• [Exercise objective]
Your answer must hold only the lines below from the line containing "hyperplanar core. -/" through the line containing "obtain ⟨I, hbl, hord, hsome, hloc⟩ := hdat", each reproduced exactly.

Records from a data source:
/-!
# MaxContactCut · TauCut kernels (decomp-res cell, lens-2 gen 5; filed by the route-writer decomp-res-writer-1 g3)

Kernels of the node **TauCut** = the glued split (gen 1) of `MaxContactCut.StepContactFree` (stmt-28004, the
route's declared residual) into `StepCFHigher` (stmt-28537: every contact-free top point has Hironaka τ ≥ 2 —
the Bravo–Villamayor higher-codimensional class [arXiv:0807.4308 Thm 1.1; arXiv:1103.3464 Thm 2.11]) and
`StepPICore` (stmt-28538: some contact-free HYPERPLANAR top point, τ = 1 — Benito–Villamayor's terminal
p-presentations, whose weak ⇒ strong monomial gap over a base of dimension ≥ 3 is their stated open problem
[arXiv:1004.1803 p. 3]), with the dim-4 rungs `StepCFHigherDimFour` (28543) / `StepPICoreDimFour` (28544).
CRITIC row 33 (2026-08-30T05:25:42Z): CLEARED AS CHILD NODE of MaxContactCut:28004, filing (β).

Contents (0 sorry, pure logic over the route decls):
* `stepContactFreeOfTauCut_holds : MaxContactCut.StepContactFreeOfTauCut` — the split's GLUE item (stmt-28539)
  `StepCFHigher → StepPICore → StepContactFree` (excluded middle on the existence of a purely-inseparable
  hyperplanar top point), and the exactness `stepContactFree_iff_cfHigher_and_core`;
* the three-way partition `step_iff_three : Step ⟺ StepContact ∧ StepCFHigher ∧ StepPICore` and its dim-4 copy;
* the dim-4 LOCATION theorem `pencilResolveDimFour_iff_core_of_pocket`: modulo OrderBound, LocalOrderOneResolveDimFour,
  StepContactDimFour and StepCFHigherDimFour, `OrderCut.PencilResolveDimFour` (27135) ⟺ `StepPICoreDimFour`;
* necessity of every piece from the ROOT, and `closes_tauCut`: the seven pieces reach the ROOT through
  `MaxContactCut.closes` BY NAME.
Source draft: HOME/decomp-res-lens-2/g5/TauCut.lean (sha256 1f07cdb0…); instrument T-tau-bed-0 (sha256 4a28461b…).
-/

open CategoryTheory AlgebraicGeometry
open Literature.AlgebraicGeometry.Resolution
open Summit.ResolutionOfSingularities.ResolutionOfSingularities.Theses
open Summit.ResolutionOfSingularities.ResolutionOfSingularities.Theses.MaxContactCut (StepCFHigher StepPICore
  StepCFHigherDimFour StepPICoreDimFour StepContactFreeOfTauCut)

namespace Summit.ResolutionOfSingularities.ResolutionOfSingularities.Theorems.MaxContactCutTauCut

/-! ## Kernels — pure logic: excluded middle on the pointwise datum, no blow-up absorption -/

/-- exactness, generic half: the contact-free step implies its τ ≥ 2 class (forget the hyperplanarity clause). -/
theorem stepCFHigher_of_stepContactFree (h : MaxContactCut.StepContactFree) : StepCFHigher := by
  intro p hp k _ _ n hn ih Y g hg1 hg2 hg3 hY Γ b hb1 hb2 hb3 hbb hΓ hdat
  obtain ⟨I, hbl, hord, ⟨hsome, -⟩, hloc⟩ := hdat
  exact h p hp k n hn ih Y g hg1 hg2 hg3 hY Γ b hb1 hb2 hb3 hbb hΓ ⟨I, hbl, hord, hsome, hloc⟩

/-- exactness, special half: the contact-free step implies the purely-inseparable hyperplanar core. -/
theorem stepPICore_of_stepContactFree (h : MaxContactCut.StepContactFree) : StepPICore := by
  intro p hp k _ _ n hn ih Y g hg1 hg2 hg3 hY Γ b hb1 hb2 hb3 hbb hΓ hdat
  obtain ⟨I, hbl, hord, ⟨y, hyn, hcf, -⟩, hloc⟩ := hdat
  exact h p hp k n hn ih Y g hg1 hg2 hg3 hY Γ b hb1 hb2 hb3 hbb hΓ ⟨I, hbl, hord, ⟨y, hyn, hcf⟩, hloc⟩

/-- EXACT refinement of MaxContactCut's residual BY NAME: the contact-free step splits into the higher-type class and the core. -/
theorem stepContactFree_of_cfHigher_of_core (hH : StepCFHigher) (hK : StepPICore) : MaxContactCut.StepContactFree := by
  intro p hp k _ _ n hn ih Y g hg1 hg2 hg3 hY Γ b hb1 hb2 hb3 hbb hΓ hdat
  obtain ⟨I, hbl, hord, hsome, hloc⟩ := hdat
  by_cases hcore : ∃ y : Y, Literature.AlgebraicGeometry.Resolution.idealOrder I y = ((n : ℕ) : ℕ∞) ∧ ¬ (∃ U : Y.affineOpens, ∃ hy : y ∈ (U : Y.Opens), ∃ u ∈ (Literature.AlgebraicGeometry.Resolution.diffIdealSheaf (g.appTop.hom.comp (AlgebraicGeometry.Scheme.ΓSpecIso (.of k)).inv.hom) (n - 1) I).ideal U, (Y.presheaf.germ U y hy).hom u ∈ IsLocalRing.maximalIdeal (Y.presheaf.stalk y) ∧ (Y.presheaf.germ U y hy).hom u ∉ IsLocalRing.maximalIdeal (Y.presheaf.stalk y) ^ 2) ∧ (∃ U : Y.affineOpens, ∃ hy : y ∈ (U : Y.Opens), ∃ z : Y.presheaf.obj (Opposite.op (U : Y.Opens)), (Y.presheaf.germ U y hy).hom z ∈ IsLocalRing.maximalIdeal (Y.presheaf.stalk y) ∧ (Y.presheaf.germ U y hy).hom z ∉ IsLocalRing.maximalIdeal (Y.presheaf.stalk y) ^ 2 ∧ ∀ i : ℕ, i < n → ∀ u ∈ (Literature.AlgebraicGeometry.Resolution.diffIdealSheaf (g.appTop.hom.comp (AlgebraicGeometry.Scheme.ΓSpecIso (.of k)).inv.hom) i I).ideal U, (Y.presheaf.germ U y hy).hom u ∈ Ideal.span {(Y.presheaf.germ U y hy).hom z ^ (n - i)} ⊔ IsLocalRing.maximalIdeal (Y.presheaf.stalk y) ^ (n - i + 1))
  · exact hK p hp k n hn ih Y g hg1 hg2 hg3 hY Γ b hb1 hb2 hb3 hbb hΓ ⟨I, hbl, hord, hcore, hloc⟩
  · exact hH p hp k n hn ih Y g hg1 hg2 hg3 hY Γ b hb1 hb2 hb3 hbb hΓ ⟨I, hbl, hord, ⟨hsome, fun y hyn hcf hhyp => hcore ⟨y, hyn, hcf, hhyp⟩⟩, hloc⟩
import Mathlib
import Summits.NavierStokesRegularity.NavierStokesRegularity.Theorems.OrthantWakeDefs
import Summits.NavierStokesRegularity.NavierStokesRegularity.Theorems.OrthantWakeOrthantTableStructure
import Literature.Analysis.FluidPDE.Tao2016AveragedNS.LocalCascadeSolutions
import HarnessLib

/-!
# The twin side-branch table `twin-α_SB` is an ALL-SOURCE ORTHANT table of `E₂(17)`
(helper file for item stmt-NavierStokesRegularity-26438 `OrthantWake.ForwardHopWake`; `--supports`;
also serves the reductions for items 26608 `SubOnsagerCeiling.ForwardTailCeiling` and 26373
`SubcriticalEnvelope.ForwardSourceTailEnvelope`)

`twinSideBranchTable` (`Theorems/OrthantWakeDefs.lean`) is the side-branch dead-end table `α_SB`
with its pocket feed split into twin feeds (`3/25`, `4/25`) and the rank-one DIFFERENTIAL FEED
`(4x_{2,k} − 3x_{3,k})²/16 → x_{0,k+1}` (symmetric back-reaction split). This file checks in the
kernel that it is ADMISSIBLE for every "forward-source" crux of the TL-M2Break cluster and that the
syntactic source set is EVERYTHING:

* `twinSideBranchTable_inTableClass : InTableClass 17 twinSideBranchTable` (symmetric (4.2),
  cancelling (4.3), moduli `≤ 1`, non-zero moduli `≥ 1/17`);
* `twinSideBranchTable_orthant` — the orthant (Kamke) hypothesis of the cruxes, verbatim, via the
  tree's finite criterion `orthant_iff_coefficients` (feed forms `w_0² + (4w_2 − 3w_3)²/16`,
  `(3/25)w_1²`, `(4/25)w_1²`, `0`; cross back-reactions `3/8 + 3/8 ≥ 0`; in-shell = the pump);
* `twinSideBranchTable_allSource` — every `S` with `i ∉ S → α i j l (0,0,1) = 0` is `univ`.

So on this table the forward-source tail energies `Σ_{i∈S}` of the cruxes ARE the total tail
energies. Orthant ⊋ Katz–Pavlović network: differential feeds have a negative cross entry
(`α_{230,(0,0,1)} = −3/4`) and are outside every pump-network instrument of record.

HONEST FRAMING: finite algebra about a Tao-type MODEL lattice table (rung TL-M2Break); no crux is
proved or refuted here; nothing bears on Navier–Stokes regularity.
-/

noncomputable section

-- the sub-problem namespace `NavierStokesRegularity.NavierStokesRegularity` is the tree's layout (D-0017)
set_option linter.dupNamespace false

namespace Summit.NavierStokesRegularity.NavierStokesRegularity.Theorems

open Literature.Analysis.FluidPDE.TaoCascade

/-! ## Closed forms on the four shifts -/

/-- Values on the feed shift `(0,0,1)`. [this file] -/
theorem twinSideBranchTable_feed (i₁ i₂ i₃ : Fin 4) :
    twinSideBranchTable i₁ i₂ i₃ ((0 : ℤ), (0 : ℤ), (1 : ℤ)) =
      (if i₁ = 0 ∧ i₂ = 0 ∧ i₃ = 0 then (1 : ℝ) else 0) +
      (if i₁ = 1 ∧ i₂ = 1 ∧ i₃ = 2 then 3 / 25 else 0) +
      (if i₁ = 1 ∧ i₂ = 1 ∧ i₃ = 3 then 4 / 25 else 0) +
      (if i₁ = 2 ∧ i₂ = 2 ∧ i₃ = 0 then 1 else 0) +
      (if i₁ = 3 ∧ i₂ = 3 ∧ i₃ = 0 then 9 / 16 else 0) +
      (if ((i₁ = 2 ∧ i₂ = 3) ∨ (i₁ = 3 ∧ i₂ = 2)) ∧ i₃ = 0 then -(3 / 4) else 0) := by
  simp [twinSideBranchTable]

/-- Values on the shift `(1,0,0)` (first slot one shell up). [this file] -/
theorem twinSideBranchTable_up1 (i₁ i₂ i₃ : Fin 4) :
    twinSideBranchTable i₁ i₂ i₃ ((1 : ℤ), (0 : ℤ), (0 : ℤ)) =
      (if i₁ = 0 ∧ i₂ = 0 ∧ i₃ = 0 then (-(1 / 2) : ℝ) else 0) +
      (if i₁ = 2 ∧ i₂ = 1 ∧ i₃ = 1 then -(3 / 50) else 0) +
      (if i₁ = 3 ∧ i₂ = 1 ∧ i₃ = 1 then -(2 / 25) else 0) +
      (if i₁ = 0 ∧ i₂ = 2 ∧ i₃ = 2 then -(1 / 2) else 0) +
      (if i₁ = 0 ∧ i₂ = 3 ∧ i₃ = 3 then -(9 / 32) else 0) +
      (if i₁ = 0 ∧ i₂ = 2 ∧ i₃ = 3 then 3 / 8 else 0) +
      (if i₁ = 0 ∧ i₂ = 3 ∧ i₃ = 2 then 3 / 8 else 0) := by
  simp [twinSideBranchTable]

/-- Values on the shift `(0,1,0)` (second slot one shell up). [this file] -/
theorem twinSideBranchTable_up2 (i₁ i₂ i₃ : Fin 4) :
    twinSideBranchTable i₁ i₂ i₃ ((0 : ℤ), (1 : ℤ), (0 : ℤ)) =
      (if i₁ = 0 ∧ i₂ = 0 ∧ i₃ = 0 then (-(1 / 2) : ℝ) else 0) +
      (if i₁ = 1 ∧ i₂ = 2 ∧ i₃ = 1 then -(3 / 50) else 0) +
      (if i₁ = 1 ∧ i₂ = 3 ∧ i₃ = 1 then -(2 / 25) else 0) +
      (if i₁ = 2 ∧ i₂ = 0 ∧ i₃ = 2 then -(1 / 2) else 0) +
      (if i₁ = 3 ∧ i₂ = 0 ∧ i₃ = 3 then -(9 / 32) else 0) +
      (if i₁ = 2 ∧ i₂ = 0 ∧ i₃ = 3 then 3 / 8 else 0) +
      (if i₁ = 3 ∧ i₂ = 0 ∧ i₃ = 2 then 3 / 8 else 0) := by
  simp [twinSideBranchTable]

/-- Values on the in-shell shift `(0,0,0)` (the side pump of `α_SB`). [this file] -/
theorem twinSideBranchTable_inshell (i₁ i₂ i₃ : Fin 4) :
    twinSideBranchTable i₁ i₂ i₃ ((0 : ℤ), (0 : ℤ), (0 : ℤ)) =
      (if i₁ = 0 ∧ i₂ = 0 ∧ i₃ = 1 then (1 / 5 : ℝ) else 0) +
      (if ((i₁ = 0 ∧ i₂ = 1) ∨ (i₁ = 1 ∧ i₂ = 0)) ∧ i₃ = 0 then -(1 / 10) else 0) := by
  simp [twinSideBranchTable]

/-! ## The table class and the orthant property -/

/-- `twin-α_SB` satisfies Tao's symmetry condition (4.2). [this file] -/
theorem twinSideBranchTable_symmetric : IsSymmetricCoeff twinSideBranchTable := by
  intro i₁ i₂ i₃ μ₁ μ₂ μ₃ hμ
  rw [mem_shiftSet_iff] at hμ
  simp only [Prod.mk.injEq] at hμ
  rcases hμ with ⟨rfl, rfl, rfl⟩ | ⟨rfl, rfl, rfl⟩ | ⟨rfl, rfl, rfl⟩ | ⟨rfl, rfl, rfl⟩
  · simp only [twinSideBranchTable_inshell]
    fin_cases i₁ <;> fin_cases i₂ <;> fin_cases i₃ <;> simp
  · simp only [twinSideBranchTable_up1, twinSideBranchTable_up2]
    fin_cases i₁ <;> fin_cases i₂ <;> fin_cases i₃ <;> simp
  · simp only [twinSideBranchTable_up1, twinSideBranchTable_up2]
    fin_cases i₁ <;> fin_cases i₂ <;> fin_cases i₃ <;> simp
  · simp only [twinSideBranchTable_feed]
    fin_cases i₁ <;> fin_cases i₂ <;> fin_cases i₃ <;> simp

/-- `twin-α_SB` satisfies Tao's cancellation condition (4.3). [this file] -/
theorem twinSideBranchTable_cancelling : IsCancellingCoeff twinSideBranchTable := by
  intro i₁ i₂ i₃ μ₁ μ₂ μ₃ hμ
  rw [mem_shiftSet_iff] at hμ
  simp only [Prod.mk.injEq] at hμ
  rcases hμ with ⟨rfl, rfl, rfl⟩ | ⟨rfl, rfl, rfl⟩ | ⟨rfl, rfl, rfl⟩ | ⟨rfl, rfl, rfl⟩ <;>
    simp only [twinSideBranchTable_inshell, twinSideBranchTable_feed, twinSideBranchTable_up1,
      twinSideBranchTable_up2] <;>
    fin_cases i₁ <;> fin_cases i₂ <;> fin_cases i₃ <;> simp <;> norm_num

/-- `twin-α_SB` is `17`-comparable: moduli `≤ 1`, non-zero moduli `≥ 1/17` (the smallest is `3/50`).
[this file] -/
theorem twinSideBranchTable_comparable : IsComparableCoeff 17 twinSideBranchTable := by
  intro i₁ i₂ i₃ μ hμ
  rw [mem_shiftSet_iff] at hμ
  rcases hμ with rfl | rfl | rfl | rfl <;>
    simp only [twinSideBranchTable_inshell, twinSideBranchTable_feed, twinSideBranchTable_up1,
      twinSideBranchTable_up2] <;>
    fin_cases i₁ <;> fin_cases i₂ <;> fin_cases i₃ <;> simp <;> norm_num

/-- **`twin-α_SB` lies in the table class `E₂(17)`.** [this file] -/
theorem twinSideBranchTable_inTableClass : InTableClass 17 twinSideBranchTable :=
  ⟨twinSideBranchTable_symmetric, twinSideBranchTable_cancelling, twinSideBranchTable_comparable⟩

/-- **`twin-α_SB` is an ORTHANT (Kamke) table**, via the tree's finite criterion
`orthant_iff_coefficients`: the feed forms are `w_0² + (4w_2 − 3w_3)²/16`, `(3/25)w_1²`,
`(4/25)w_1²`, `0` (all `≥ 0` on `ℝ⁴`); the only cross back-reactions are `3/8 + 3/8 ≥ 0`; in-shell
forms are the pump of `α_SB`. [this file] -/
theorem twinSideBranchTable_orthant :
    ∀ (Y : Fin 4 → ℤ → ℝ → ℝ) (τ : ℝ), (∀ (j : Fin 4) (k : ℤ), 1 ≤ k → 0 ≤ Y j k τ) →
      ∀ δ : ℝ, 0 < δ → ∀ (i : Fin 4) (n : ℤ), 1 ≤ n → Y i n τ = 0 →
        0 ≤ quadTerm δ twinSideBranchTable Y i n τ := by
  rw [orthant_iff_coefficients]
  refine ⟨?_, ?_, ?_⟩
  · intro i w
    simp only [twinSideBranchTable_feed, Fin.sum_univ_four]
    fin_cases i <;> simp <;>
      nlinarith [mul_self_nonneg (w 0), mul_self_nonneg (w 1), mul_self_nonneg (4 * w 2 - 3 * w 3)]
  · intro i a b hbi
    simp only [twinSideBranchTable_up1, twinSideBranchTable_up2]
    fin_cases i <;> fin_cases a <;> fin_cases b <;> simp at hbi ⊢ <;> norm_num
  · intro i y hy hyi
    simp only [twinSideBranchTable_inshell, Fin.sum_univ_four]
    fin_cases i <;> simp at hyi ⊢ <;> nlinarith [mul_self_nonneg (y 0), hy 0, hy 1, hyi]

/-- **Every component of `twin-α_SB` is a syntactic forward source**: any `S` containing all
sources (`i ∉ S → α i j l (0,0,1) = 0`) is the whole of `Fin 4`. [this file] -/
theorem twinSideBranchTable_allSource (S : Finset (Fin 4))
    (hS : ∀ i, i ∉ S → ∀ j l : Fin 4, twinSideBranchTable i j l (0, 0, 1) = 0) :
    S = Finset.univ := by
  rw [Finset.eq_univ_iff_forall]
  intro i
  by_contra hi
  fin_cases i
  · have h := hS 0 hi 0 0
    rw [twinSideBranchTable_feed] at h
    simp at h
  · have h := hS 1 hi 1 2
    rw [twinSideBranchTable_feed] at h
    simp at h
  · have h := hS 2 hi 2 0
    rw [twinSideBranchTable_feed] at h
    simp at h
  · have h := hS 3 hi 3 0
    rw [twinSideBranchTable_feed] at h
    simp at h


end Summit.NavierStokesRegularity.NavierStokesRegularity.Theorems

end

• [Your response]
/-- exactness, special half: the contact-free step implies the purely-inseparable hyperplanar core. -/
theorem stepPICore_of_stepContactFree (h : MaxContactCut.StepContactFree) : StepPICore := by
  intro p hp k _ _ n hn ih Y g hg1 hg2 hg3 hY Γ b hb1 hb2 hb3 hbb hΓ hdat
  obtain ⟨I, hbl, hord, ⟨y, hyn, hcf, -⟩, hloc⟩ := hdat
  exact h p hp k n hn ih Y g hg1 hg2 hg3 hY Γ b hb1 hb2 hb3 hbb hΓ ⟨I, hbl, hord, ⟨y, hyn, hcf⟩, hloc⟩

/-- EXACT refinement of MaxContactCut's residual BY NAME: the contact-free step splits into the higher-type class and the core. -/
theorem stepContactFree_of_cfHigher_of_core (hH : StepCFHigher) (hK : StepPICore) : MaxContactCut.StepContactFree := by
  intro p hp k _ _ n hn ih Y g hg1 hg2 hg3 hY Γ b hb1 hb2 hb3 hbb hΓ hdat
  obtain ⟨I, hbl, hord, hsome, hloc⟩ := hdat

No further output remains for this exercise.